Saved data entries
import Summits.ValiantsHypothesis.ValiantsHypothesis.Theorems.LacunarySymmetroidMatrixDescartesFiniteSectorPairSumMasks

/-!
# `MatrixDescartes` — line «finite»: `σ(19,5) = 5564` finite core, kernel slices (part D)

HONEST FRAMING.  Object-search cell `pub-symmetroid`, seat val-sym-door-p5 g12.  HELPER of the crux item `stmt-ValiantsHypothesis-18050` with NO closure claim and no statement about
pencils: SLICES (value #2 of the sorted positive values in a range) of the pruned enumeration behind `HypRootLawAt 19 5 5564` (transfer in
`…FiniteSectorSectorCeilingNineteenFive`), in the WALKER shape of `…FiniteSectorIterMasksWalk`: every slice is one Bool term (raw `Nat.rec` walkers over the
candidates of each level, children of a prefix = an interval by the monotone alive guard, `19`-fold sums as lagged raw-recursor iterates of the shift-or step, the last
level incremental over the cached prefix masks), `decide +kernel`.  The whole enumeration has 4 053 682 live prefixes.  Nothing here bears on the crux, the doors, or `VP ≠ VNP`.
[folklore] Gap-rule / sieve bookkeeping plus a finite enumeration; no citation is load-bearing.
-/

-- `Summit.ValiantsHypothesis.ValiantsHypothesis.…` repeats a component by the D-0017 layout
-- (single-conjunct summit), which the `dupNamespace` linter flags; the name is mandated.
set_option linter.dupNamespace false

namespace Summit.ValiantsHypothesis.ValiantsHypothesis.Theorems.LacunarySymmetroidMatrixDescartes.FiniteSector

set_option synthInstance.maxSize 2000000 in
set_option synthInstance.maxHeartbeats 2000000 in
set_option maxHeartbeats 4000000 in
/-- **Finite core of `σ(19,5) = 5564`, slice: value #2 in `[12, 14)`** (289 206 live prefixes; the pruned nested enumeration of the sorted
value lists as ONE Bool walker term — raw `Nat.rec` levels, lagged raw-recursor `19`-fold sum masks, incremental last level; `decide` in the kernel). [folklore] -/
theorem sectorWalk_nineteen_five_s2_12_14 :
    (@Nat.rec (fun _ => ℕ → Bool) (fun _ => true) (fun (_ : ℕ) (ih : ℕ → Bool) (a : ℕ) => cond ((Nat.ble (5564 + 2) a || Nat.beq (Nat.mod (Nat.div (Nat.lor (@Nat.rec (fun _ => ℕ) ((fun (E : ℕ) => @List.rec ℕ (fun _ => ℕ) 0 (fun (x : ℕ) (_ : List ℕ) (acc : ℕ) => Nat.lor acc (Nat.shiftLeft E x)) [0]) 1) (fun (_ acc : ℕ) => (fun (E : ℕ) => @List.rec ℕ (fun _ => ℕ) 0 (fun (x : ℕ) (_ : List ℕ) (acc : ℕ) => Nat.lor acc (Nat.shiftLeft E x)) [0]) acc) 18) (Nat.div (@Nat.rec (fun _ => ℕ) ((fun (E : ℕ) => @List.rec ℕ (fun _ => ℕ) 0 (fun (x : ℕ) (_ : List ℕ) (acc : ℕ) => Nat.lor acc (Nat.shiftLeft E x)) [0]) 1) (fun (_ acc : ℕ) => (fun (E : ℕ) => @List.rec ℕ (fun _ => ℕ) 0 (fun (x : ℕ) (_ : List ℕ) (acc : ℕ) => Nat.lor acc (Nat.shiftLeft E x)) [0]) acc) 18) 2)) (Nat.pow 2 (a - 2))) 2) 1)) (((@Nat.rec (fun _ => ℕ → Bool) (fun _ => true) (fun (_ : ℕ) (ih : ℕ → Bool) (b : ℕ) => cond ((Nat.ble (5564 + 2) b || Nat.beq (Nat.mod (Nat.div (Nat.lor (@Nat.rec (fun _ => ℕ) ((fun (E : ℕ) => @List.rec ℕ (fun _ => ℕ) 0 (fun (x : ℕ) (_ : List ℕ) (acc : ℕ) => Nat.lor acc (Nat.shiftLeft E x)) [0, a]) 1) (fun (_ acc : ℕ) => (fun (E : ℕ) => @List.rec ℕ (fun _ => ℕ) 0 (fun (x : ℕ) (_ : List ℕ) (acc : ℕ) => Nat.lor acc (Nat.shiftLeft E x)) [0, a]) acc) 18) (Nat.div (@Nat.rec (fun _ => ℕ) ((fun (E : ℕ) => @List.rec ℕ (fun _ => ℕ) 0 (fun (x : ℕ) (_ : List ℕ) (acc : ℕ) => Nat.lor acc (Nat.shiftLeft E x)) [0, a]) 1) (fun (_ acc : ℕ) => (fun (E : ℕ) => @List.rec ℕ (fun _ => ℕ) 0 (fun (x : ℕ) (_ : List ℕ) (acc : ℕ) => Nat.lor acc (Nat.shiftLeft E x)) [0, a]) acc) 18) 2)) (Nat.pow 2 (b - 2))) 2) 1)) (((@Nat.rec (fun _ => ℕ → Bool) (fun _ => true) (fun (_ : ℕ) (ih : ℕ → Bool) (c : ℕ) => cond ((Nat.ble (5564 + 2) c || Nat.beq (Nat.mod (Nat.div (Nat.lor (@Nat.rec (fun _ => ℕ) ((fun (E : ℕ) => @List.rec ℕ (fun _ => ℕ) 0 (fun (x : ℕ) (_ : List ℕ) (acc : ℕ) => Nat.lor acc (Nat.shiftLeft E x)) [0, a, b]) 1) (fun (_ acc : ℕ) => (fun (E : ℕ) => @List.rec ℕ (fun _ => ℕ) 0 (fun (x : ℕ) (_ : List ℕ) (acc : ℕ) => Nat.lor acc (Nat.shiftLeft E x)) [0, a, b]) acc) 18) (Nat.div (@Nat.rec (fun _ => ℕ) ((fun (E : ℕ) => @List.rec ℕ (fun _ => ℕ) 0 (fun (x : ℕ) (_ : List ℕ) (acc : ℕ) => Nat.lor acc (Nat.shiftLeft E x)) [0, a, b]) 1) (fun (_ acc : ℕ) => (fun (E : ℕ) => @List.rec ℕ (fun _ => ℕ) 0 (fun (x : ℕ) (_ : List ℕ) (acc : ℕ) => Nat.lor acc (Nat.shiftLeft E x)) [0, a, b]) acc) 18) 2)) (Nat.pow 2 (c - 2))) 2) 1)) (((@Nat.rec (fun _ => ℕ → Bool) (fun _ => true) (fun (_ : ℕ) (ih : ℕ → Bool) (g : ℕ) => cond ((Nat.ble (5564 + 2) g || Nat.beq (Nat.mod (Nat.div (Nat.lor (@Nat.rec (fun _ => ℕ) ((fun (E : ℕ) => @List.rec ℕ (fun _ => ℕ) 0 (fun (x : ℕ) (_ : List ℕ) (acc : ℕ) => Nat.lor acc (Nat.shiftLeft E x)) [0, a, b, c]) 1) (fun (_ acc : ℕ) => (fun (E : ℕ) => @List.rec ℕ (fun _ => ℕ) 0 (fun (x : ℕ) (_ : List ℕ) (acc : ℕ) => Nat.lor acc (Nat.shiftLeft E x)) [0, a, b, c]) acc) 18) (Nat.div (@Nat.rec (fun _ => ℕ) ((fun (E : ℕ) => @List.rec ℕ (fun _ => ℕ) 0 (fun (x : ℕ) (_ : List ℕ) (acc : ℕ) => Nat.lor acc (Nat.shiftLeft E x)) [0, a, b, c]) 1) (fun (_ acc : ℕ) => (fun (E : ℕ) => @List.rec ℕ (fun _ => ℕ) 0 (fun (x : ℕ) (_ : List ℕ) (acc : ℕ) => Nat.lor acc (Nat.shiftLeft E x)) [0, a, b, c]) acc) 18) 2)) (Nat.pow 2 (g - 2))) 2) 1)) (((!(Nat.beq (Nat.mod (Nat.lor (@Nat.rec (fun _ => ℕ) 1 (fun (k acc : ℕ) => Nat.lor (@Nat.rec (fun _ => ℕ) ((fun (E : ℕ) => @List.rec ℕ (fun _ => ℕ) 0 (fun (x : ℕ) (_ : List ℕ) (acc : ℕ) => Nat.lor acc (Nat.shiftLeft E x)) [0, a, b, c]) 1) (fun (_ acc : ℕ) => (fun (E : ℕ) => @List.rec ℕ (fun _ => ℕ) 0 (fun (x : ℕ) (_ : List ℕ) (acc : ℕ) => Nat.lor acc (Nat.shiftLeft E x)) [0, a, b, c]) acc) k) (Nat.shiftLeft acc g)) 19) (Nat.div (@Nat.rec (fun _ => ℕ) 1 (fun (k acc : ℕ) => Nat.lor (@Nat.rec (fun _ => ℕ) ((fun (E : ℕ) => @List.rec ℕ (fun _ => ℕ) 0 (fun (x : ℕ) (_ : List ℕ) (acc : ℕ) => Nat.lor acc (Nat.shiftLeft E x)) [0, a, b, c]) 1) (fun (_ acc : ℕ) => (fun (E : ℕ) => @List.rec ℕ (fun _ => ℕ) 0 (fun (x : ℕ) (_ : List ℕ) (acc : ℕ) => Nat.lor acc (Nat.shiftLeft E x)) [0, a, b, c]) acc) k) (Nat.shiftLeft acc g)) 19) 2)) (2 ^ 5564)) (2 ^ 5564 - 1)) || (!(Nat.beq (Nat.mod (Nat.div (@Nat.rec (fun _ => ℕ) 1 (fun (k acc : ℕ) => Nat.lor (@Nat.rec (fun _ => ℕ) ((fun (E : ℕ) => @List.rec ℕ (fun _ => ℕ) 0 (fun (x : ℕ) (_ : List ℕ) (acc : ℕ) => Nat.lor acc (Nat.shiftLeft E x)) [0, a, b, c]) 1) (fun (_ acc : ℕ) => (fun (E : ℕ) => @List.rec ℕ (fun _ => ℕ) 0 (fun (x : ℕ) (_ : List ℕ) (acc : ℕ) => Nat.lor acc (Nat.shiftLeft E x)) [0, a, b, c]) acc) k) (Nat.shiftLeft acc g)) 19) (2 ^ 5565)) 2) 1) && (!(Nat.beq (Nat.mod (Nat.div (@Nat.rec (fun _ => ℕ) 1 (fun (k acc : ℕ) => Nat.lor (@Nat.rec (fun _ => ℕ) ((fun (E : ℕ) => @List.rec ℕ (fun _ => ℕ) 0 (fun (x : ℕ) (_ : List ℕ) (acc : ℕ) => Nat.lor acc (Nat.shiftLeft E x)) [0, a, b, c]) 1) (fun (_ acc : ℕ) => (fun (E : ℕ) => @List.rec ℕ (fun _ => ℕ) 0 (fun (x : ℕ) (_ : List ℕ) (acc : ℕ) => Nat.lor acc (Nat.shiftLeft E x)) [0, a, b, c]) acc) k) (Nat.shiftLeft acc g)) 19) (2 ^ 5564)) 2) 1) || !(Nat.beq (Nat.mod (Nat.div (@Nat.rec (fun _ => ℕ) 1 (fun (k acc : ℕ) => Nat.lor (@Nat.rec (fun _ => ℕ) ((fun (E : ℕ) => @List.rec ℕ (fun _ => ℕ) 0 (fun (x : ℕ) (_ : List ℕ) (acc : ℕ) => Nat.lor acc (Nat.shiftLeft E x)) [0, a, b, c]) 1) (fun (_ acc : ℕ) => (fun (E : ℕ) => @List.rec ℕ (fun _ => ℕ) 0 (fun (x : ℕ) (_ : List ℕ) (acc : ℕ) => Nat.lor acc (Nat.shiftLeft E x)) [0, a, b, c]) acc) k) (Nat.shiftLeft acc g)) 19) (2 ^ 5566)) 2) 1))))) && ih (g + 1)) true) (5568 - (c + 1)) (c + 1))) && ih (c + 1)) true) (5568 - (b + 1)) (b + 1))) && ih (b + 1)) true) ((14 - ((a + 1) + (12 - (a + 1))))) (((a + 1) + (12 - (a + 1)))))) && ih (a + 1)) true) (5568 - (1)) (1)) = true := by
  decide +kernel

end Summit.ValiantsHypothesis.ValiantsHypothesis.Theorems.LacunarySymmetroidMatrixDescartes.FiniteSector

Work to complete -
Only the lines from the first line of the records through the line with "slices (part D)" should be reproduced, exactly and with nothing added.

Written solution -
import Summits.ValiantsHypothesis.ValiantsHypothesis.Theorems.LacunarySymmetroidMatrixDescartesFiniteSectorPairSumMasks

/-!
# `MatrixDescartes` — line «finite»: `σ(19,5) = 5564` finite core, kernel slices (part D)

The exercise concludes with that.